§ REQUIRED ACTION
All that is wanted is a word-for-word copy of the data from its first line to the line containing "## References", both included.

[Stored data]
══════

import Literature.NumberTheory.NumberFields.HilbertClassFieldArtinEquivariance
import Literature.NumberTheory.NumberFields.HilbertClassFieldOfGaloisExtension
import Mathlib.RingTheory.RootsOfUnity.PrimitiveRoots
import HarnessLib

/-!
# Leopoldt's reflection theorem (isotypic form) — I: the Galois action on the Hilbert class field,
# eigencharacters of eigenfunctionals, eigenclasses of radicals
# (Washington, *Cyclotomic Fields*, §10.2, proof of Thm. 10.9; Lang, *Cyclotomic Fields I and II*, Ch. 13 §2, Thm. 2.1)

Topic `NumberTheory/NumberFields`; namespace `Literature.NumberTheory.NumberFields` (sub-namespaces
`hilbertClassField`, `KummerRank` as the files being extended).  Theorem-only file (no definition, no named fact,
no `sorry`), unconditional.  Written by the prover seat `bsd-potss-rkm` g41 (cell `bsd-potss`, `--supports`
stmt-BirchSwinnertonDyer-19196): the three book-keeping steps of Washington's proof of the reflection theorem
(Thm. 10.9: "`G` acts on `Gal(L/K)` by conjugation … `Gal(L/K) ≃ A/A^p` as `G`-modules (Artin) … Kummer pairing
`⟨σ_g, b^g⟩ = ⟨σ, b⟩^g` … `b ↦ Cl(𝔟)`, `(b) = 𝔟^p`") on the tree's objects — the Hilbert class field
`hilbertClassField K ⊆ K̄` with its EQUIVARIANT Artin isomorphism (`HilbertClassFieldArtinEquivariance.lean`)
and Galois descent (`HilbertClassFieldOfGaloisExtension.lean`):

* §1 `hilbertClassField.exists_ringEquiv_restrict` — every `σ ∈ Gal(K/F)` extends to a ring automorphism `e`
  of `H`; `hilbertClassField.artinEquiv_smul_inv_eq_conj` — `artinEquiv (σ⁻¹ • c) = e⁻¹ ∘ artinEquiv c ∘ e`.
* §2 `hilbertClassField.exists_character_of_addMonoidHom` — an injective map `μ ↦ χ_μ = ζ^{μ ∘ artinEquiv⁻¹}`
  from additive `μ : Cl_K → ℤ/p` to characters of `Gal(H/K)` killed by `p`, carrying `μ(σ⁻¹ • x) = n μ(x)` to
  `χ_μ(e⁻¹τe) = χ_μ(τ)^n`.
* §3 `KummerRank.mulEquiv_mk0_eq_pow_of_map_eq` — `σ • [𝔟] = [𝔟]^m` when `(β) = 𝔟^p` and `σ(β) = x^p β^m`.

The theorem itself is `LeopoldtReflectionIsotypic.lean`.

## References

* L. C. Washington, *Introduction to Cyclotomic Fields*, 2nd ed., GTM 83 (1997), §10.2, Thm. 10.9 (proof),
  Thm. 10.11. [Washington1997]
* S. Lang, *Cyclotomic Fields I and II*, GTM 121 (1990), Ch. 13 §2, Thm. 2.1 (proof). [Lang1990]
* J. Neukirch, *Algebraic Number Theory* (1999), Ch. I §3 Thm. (3.3); Ch. IV §6; Ch. VI §7 Thm. (7.1). [NeukirchANT1999]
-/

noncomputable section

open NumberField NumberField.IsCMField IsDedekindDomain Module IntermediateField
open scoped nonZeroDivisors

namespace Literature.NumberTheory.NumberFields

section IdealLemmas

/-- `I ^ n = J ^ n` with `n ≠ 0` forces `I = J` for ideals of a Dedekind domain (private copy of the helper of
`KummerPlusMinusRankRadical.lean`). [cite: NeukirchANT1999, Ch. I §3 Thm. (3.3)] -/
private theorem ideal_eq_of_pow_eq_pow_of_ne_zero₃ {R : Type*} [CommRing R] [IsDedekindDomain R]
    {I J : Ideal R} {n : ℕ} (hn : n ≠ 0) (h : I ^ n = J ^ n) : I = J := by
  classical
  have hzero : ∀ {I J : Ideal R}, I ^ n = J ^ n → I = ⊥ → J = ⊥ := by
    intro I J h hI
    rw [hI, ← Ideal.zero_eq_bot, zero_pow hn] at h
    rw [← Ideal.zero_eq_bot]
    exact pow_eq_zero_iff hn |>.mp h.symm
  by_cases hI : I = ⊥
  · rw [hI, hzero h hI]
  by_cases hJ : J = ⊥
  · exact absurd (hzero h.symm hJ) hI
  have hf := congrArg UniqueFactorizationMonoid.normalizedFactors h
  rw [UniqueFactorizationMonoid.normalizedFactors_pow,
    UniqueFactorizationMonoid.normalizedFactors_pow] at hf
  have hf' : UniqueFactorizationMonoid.normalizedFactors I =
      UniqueFactorizationMonoid.normalizedFactors J := by
    ext q
    have := congrArg (Multiset.count q) hf
    simp only [Multiset.count_nsmul] at this
    exact Nat.eq_of_mul_eq_mul_left (Nat.pos_of_ne_zero hn) this
  rw [← Ideal.prod_normalizedFactors_eq_self hI, ← Ideal.prod_normalizedFactors_eq_self hJ, hf']

end IdealLemmas

/-! ### §1. Automorphisms of the base act on the Hilbert class field and on `Gal(H/K)` -/

section GaloisAction

variable (F K : Type) [Field F] [NumberField F] [Field K] [NumberField K] [Algebra F K] [IsGalois F K]

/-- **Every `σ ∈ Gal(K/F)` extends to a ring automorphism `e` of the Hilbert class field `H` of `K`** (`H/F` is
Galois: `σ` lifts to `K̄` and the lift stabilises `H`, tree `hilbertClassField.map_algEquiv_le`).
[cite: Washington1997, §10.2, Thm. 10.9 (proof: "`G` acts on `Gal(L/K)`")] [cite: NeukirchANT1999, Ch. VI §7 Thm. (7.1)] -/
theorem hilbertClassField.exists_ringEquiv_restrict (σ : K ≃ₐ[F] K) :
    ∃ e : hilbertClassField K ≃+* hilbertClassField K,
      ∀ k : K, e (algebraMap K (hilbertClassField K) k) = algebraMap K (hilbertClassField K) (σ k) := by
  haveI : FiniteDimensional F K := Module.Finite.of_restrictScalars_finite ℚ F K
  haveI : IsAlgClosure F (AlgebraicClosure K) := inferInstance
  let s : AlgebraicClosure K ≃ₐ[F] AlgebraicClosure K := σ.liftNormal (AlgebraicClosure K)
  have hs : ∀ k : K, s (algebraMap K (AlgebraicClosure K) k) = algebraMap K (AlgebraicClosure K) (σ k) :=
    fun k => AlgEquiv.liftNormal_commutes σ (AlgebraicClosure K) k
  have hmem : ∀ (t : AlgebraicClosure K ≃ₐ[F] AlgebraicClosure K) {y : AlgebraicClosure K},
      y ∈ hilbertClassField K → t y ∈ hilbertClassField K := by
    intro t y hy
    have h := hilbertClassField.map_algEquiv_le K t
    have hy' : t y ∈ ((hilbertClassField K).restrictScalars F).map
        (t : AlgebraicClosure K →ₐ[F] AlgebraicClosure K) :=
      (_root_.IntermediateField.mem_map _).mpr ⟨y, (IntermediateField.mem_restrictScalars F).mpr hy, rfl⟩
    exact (IntermediateField.mem_restrictScalars F).mp (h hy')
  let e : hilbertClassField K ≃+* hilbertClassField K :=
    { toFun := fun x => ⟨s x, hmem s x.2⟩,
      invFun := fun y => ⟨s.symm y, hmem s.symm y.2⟩,
      left_inv := fun x => Subtype.ext (s.symm_apply_apply x),
      right_inv := fun y => Subtype.ext (s.apply_symm_apply y),
      map_mul' := fun x y => Subtype.ext (by
        change s ((x : AlgebraicClosure K) * y) = s x * s y
        exact map_mul s _ _),
      map_add' := fun x y => Subtype.ext (by
        change s ((x : AlgebraicClosure K) + y) = s x + s y
        exact map_add s _ _) }
  refine ⟨e, fun k => ?_⟩
  apply Subtype.ext
  change s (algebraMap K (AlgebraicClosure K) k) = algebraMap K (AlgebraicClosure K) (σ k)
  exact hs k

omit [NumberField F] [IsGalois F K] in
/-- **Artin equivariance in conjugation form**: for `σ ∈ Gal(K/F)` with an extension `e` to `H`, and the
conjugation `conj τ = e⁻¹ τ e` of `Gal(H/K)`, one has `artinEquiv (σ⁻¹ • c) = e⁻¹ ∘ artinEquiv c ∘ e`
(the tree's `hilbertClassField.artinEquiv_mulEquiv_intAut_apply` for the automorphism `e⁻¹` over `σ⁻¹`).
[cite: NeukirchANT1999, Ch. IV §6 and Ch. VI §7 Thm. (7.1)] [cite: Washington1997, §10.2, Thm. 10.9 (proof)] -/
theorem hilbertClassField.artinEquiv_smul_inv_eq_conj (σ : K ≃ₐ[F] K)
    (e : hilbertClassField K ≃+* hilbertClassField K)
    (he : ∀ k : K, e (algebraMap K (hilbertClassField K) k) = algebraMap K (hilbertClassField K) (σ k))
    (conj : (hilbertClassField K ≃ₐ[K] hilbertClassField K) → (hilbertClassField K ≃ₐ[K] hilbertClassField K))
    (hconj : ∀ (τ : hilbertClassField K ≃ₐ[K] hilbertClassField K) (y : hilbertClassField K),
      conj τ y = e.symm (τ (e y)))
    (c : ClassGroup (𝓞 K)) :
    hilbertClassField.artinEquiv K (ClassGroup.mulEquiv (AmbiguousClass.intAut σ⁻¹) c) =
      conj (hilbertClassField.artinEquiv K c) := by
  -- `e⁻¹` as a `ℚ`-algebra automorphism of `H`, restricting to `σ⁻¹`
  have he' : ∀ k : K, e.symm (algebraMap K (hilbertClassField K) k) =
      algebraMap K (hilbertClassField K) (σ⁻¹ k) := by
    intro k
    apply e.injective
    rw [RingEquiv.apply_symm_apply, he, AlgEquiv.aut_inv, AlgEquiv.apply_symm_apply]
  let t : hilbertClassField K ≃ₐ[ℚ] hilbertClassField K :=
    AlgEquiv.ofRingEquiv (f := e.symm) fun q => by
      rw [eq_ratCast (algebraMap ℚ (hilbertClassField K)) q, map_ratCast]
  have ht : ∀ k : K, t (algebraMap K (hilbertClassField K) k) =
      algebraMap K (hilbertClassField K) (σ⁻¹ k) := he'
  apply AlgEquiv.ext
  intro y
  rw [hilbertClassField.artinEquiv_mulEquiv_intAut_apply K t σ⁻¹ ht c y, hconj]
  rfl

end GaloisAction

/-! ### §2. Eigenfunctionals on `Cl_K` ↦ eigencharacters of `Gal(H/K)` -/

section Characters

variable (F K : Type) [Field F] [NumberField F] [Field K] [NumberField K] [Algebra F K] [IsGalois F K]

omit [NumberField F] [IsGalois F K] in
/-- **From a `ψ`-eigenfunctional to a `ψ`-eigencharacter of `Gal(H/K)`.**  For `ζ ∈ K` a primitive `p`-th root of
unity there is an injective map `μ ↦ χ_μ` from additive maps `Cl_K → ℤ/p` to characters `Gal(H/K) → K^×` killed
by `p`, `χ_μ(τ) = ζ^{μ(artinEquiv⁻¹ τ)}`, carrying the eigen-relation `μ(σ⁻¹ • x) = n μ(x)` to
`χ_μ(e_σ⁻¹ τ e_σ) = χ_μ(τ)^n` (Artin equivariance). [cite: Washington1997, §10.2, Thm. 10.9 (proof:
"`Gal(L/K) ≃ A/A^p` … `ε_i(A/pA)` corresponds to `ε_i Gal(L/K)`")] -/
theorem hilbertClassField.exists_character_of_addMonoidHom {p : ℕ} (hp : p.Prime) {ζ : K}
    (hζ : IsPrimitiveRoot ζ p) :
    ∃ X : (Additive (ClassGroup (𝓞 K)) →+ ZMod p) →
        ((hilbertClassField K ≃ₐ[K] hilbertClassField K) →* Kˣ),
      Function.Injective X ∧
      (∀ μ τ, X μ τ ^ p = 1) ∧
      ∀ (μ : Additive (ClassGroup (𝓞 K)) →+ ZMod p) (σ : K ≃ₐ[F] K) (n : ℕ)
        (e : hilbertClassField K ≃+* hilbertClassField K)
        (_he : ∀ k : K, e (algebraMap K (hilbertClassField K) k) = algebraMap K (hilbertClassField K) (σ k))
        (conj : (hilbertClassField K ≃ₐ[K] hilbertClassField K) →
          (hilbertClassField K ≃ₐ[K] hilbertClassField K))
        (_hconj : ∀ (τ : hilbertClassField K ≃ₐ[K] hilbertClassField K) (y : hilbertClassField K),
          conj τ y = e.symm (τ (e y))),
        (∀ c : ClassGroup (𝓞 K),
          μ (Additive.ofMul (ClassGroup.mulEquiv (AmbiguousClass.intAut σ⁻¹) c)) =
            (n : ZMod p) * μ (Additive.ofMul c)) →
        ∀ τ, X μ (conj τ) = X μ τ ^ n := by
  classical
  haveI : Fact p.Prime := ⟨hp⟩
  haveI : NeZero p := ⟨hp.ne_zero⟩
  -- `ζ` as a unit, the logarithm `ℤ/p ≅ ⟨ζ⟩`
  let ζu : Kˣ := (hζ.isUnit hp.ne_zero).unit
  have hζu : IsPrimitiveRoot ζu p := IsPrimitiveRoot.coe_units_iff.mp (by
    rw [IsUnit.unit_spec]; exact hζ)
  let L : ZMod p ≃+ Additive (Subgroup.zpowers ζu) := hζu.zmodEquivZPowers
  let art : Additive (hilbertClassField K ≃ₐ[K] hilbertClassField K) →+ Additive (ClassGroup (𝓞 K)) :=
    MonoidHom.toAdditive (hilbertClassField.artinEquiv K).symm.toMonoidHom
  let X : (Additive (ClassGroup (𝓞 K)) →+ ZMod p) →
      ((hilbertClassField K ≃ₐ[K] hilbertClassField K) →* Kˣ) := fun μ =>
    (Subgroup.zpowers ζu).subtype.comp (MonoidHom.toAdditive.symm (L.toAddMonoidHom.comp (μ.comp art)))
  have hX : ∀ μ τ, X μ τ = ((Additive.toMul (L (μ (Additive.ofMul
      ((hilbertClassField.artinEquiv K).symm τ)))) : Subgroup.zpowers ζu) : Kˣ) := fun μ τ => rfl
  refine ⟨X, ?_, ?_, ?_⟩
  · -- injective
    intro μ ν h
    ext x
    obtain ⟨c, rfl⟩ : ∃ c : ClassGroup (𝓞 K), Additive.ofMul c = x := ⟨Additive.toMul x, rfl⟩
    have h1 := congrArg (fun χ : (hilbertClassField K ≃ₐ[K] hilbertClassField K) →* Kˣ =>
      χ (hilbertClassField.artinEquiv K c)) h
    simp only [hX, MulEquiv.symm_apply_apply] at h1
    exact L.injective (Additive.toMul.injective (Subtype.ext h1))
  · -- killed by `p`
    intro μ τ
    rw [hX]
    obtain ⟨k, hk⟩ := (Subgroup.mem_zpowers_iff).mp
      (Additive.toMul (L (μ (Additive.ofMul ((hilbertClassField.artinEquiv K).symm τ))))).2
    rw [← hk, ← zpow_natCast, ← zpow_mul, mul_comm, zpow_mul, zpow_natCast, hζu.pow_eq_one, one_zpow]
  · -- eigen-relation
    intro μ σ n e he conj hconj hμ τ
    have hart := hilbertClassField.artinEquiv_smul_inv_eq_conj F K σ e he conj hconj
      ((hilbertClassField.artinEquiv K).symm τ)
    rw [MulEquiv.apply_symm_apply] at hart
    rw [hX, hX, ← hart, MulEquiv.symm_apply_apply, hμ, ← nsmul_eq_mul, map_nsmul, toMul_nsmul,
      Subgroup.coe_pow]

end Characters

/-! ### §3. The eigenclass of a radical -/

section Eigenclass

variable {F : Type} (K : Type) [Field F] [Field K] [NumberField K] [Algebra F K]

/-- **`σ • [𝔟] = [𝔟]^m` when `(β) = 𝔟^p` and `σ(β) = x^p β^m`** (`x ∈ K`): writing `x = n/d` with `n, d ∈ 𝓞_K`,
`((d) σ𝔟)^p = ((n) 𝔟^m)^p`, so `(d) σ𝔟 = (n) 𝔟^m` by unique factorisation ("`b ↦ Cl(𝔟)` … `φ⁻ : V⁻ → C_p⁻`"
is `G`-equivariant). [cite: Washington1997, §10.2, Thm. 10.9 (proof)] [cite: Lang1990, Ch. 13 §2, Thm. 2.1 (proof)] -/
theorem KummerRank.mulEquiv_mk0_eq_pow_of_map_eq {p : ℕ} (hp : p.Prime) (σ : K ≃ₐ[F] K) {β : 𝓞 K}
    (hβ0 : β ≠ 0) {𝔟 : Ideal (𝓞 K)} (h𝔟mem : 𝔟 ∈ (Ideal (𝓞 K))⁰) (h𝔟 : Ideal.span {β} = 𝔟 ^ p)
    {x : K} {m : ℕ} (hσβ : σ (β : K) = x ^ p * (β : K) ^ m) :
    ClassGroup.mulEquiv (AmbiguousClass.intAut σ) (ClassGroup.mk0 ⟨𝔟, h𝔟mem⟩) =
      ClassGroup.mk0 ⟨𝔟, h𝔟mem⟩ ^ m := by
  classical
  obtain ⟨n, d, hd, hnd⟩ := IsFractionRing.div_surjective (A := 𝓞 K) x
  have hd0 : (d : 𝓞 K) ≠ 0 := nonZeroDivisors.ne_zero hd
  have hdK : ((d : 𝓞 K) : K) ≠ 0 := RingOfIntegers.coe_ne_zero_iff.mpr hd0
  -- `d^p σ(β) = n^p β^m` in `𝓞 K`
  have hrel : d ^ p * AmbiguousClass.intAut σ β = n ^ p * β ^ m := by
    apply RingOfIntegers.ext
    simp only [map_mul, map_pow]
    change ((d : 𝓞 K) : K) ^ p * σ (β : K) = ((n : 𝓞 K) : K) ^ p * (β : K) ^ m
    rw [hσβ, ← hnd, div_pow, ← mul_assoc, mul_div_cancel₀ _ (pow_ne_zero _ hdK)]
  have hn0 : n ≠ 0 := by
    intro hn0
    rw [hn0, zero_pow hp.ne_zero, zero_mul, mul_eq_zero] at hrel
    rcases hrel with h | h
    · exact hd0 (pow_eq_zero_iff hp.ne_zero |>.mp h)
    · exact hβ0 ((AmbiguousClass.intAut σ).map_eq_zero_iff.mp h)
  have h𝔟σ : Ideal.span {AmbiguousClass.intAut σ β} =
      (𝔟.map (AmbiguousClass.intAut σ : 𝓞 K →+* 𝓞 K)) ^ p := by
    have := congrArg (Ideal.map (AmbiguousClass.intAut σ : 𝓞 K →+* 𝓞 K)) h𝔟
    rwa [Ideal.map_span, Set.image_singleton, Ideal.map_pow] at this
  have hI : (Ideal.span {d} * 𝔟.map (AmbiguousClass.intAut σ : 𝓞 K →+* 𝓞 K)) ^ p =
      (Ideal.span {n} * 𝔟 ^ m) ^ p := by
    rw [mul_pow, mul_pow, ← h𝔟σ, ← pow_mul, mul_comm m p, pow_mul, ← h𝔟, Ideal.span_singleton_pow,
      Ideal.span_singleton_pow, Ideal.span_singleton_pow, Ideal.span_singleton_mul_span_singleton,
      Ideal.span_singleton_mul_span_singleton, hrel]
  have hI' : Ideal.span {d} * 𝔟.map (AmbiguousClass.intAut σ : 𝓞 K →+* 𝓞 K) =
      Ideal.span {n} * 𝔟 ^ m :=
    ideal_eq_of_pow_eq_pow_of_ne_zero₃ hp.ne_zero hI
  have hdmem : Ideal.span {d} ∈ (Ideal (𝓞 K))⁰ := by
    refine mem_nonZeroDivisors_of_ne_zero ?_
    rw [Ne, Submodule.zero_eq_bot, Ideal.span_singleton_eq_bot]; exact hd0
  have hnmem : Ideal.span {n} ∈ (Ideal (𝓞 K))⁰ := by
    refine mem_nonZeroDivisors_of_ne_zero ?_
    rw [Ne, Submodule.zero_eq_bot, Ideal.span_singleton_eq_bot]; exact hn0
  have h1 : ClassGroup.mk0 ⟨Ideal.span {d}, hdmem⟩ = 1 :=
    (ClassGroup.mk0_eq_one_iff hdmem).mpr ⟨⟨d, rfl⟩⟩
  have h2 : ClassGroup.mk0 ⟨Ideal.span {n}, hnmem⟩ = 1 :=
    (ClassGroup.mk0_eq_one_iff hnmem).mpr ⟨⟨n, rfl⟩⟩
  have h3 : ClassGroup.mk0 (⟨Ideal.span {d}, hdmem⟩ *
        ⟨_, AmbiguousClass.map_mem_nonZeroDivisors σ ⟨𝔟, h𝔟mem⟩⟩) =
      ClassGroup.mk0 (⟨Ideal.span {n}, hnmem⟩ * ⟨𝔟, h𝔟mem⟩ ^ m) := by
    congr 1
    exact Subtype.ext hI'
  rw [map_mul, map_mul, map_pow, h1, h2, one_mul, one_mul] at h3
  rw [AmbiguousClass.mulEquiv_mk0]
  exact h3

end Eigenclass

end Literature.NumberTheory.NumberFields

end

══════

§ PROBLEM SOLUTION
import Literature.NumberTheory.NumberFields.HilbertClassFieldArtinEquivariance
import Literature.NumberTheory.NumberFields.HilbertClassFieldOfGaloisExtension
import Mathlib.RingTheory.RootsOfUnity.PrimitiveRoots
import HarnessLib

/-!
# Leopoldt's reflection theorem (isotypic form) — I: the Galois action on the Hilbert class field,
# eigencharacters of eigenfunctionals, eigenclasses of radicals
# (Washington, *Cyclotomic Fields*, §10.2, proof of Thm. 10.9; Lang, *Cyclotomic Fields I and II*, Ch. 13 §2, Thm. 2.1)

Topic `NumberTheory/NumberFields`; namespace `Literature.NumberTheory.NumberFields` (sub-namespaces
`hilbertClassField`, `KummerRank` as the files being extended).  Theorem-only file (no definition, no named fact,
no `sorry`), unconditional.  Written by the prover seat `bsd-potss-rkm` g41 (cell `bsd-potss`, `--supports`
stmt-BirchSwinnertonDyer-19196): the three book-keeping steps of Washington's proof of the reflection theorem
(Thm. 10.9: "`G` acts on `Gal(L/K)` by conjugation … `Gal(L/K) ≃ A/A^p` as `G`-modules (Artin) … Kummer pairing
`⟨σ_g, b^g⟩ = ⟨σ, b⟩^g` … `b ↦ Cl(𝔟)`, `(b) = 𝔟^p`") on the tree's objects — the Hilbert class field
`hilbertClassField K ⊆ K̄` with its EQUIVARIANT Artin isomorphism (`HilbertClassFieldArtinEquivariance.lean`)
and Galois descent (`HilbertClassFieldOfGaloisExtension.lean`):

* §1 `hilbertClassField.exists_ringEquiv_restrict` — every `σ ∈ Gal(K/F)` extends to a ring automorphism `e`
  of `H`; `hilbertClassField.artinEquiv_smul_inv_eq_conj` — `artinEquiv (σ⁻¹ • c) = e⁻¹ ∘ artinEquiv c ∘ e`.
* §2 `hilbertClassField.exists_character_of_addMonoidHom` — an injective map `μ ↦ χ_μ = ζ^{μ ∘ artinEquiv⁻¹}`
  from additive `μ : Cl_K → ℤ/p` to characters of `Gal(H/K)` killed by `p`, carrying `μ(σ⁻¹ • x) = n μ(x)` to
  `χ_μ(e⁻¹τe) = χ_μ(τ)^n`.
* §3 `KummerRank.mulEquiv_mk0_eq_pow_of_map_eq` — `σ • [𝔟] = [𝔟]^m` when `(β) = 𝔟^p` and `σ(β) = x^p β^m`.

The theorem itself is `LeopoldtReflectionIsotypic.lean`.

## References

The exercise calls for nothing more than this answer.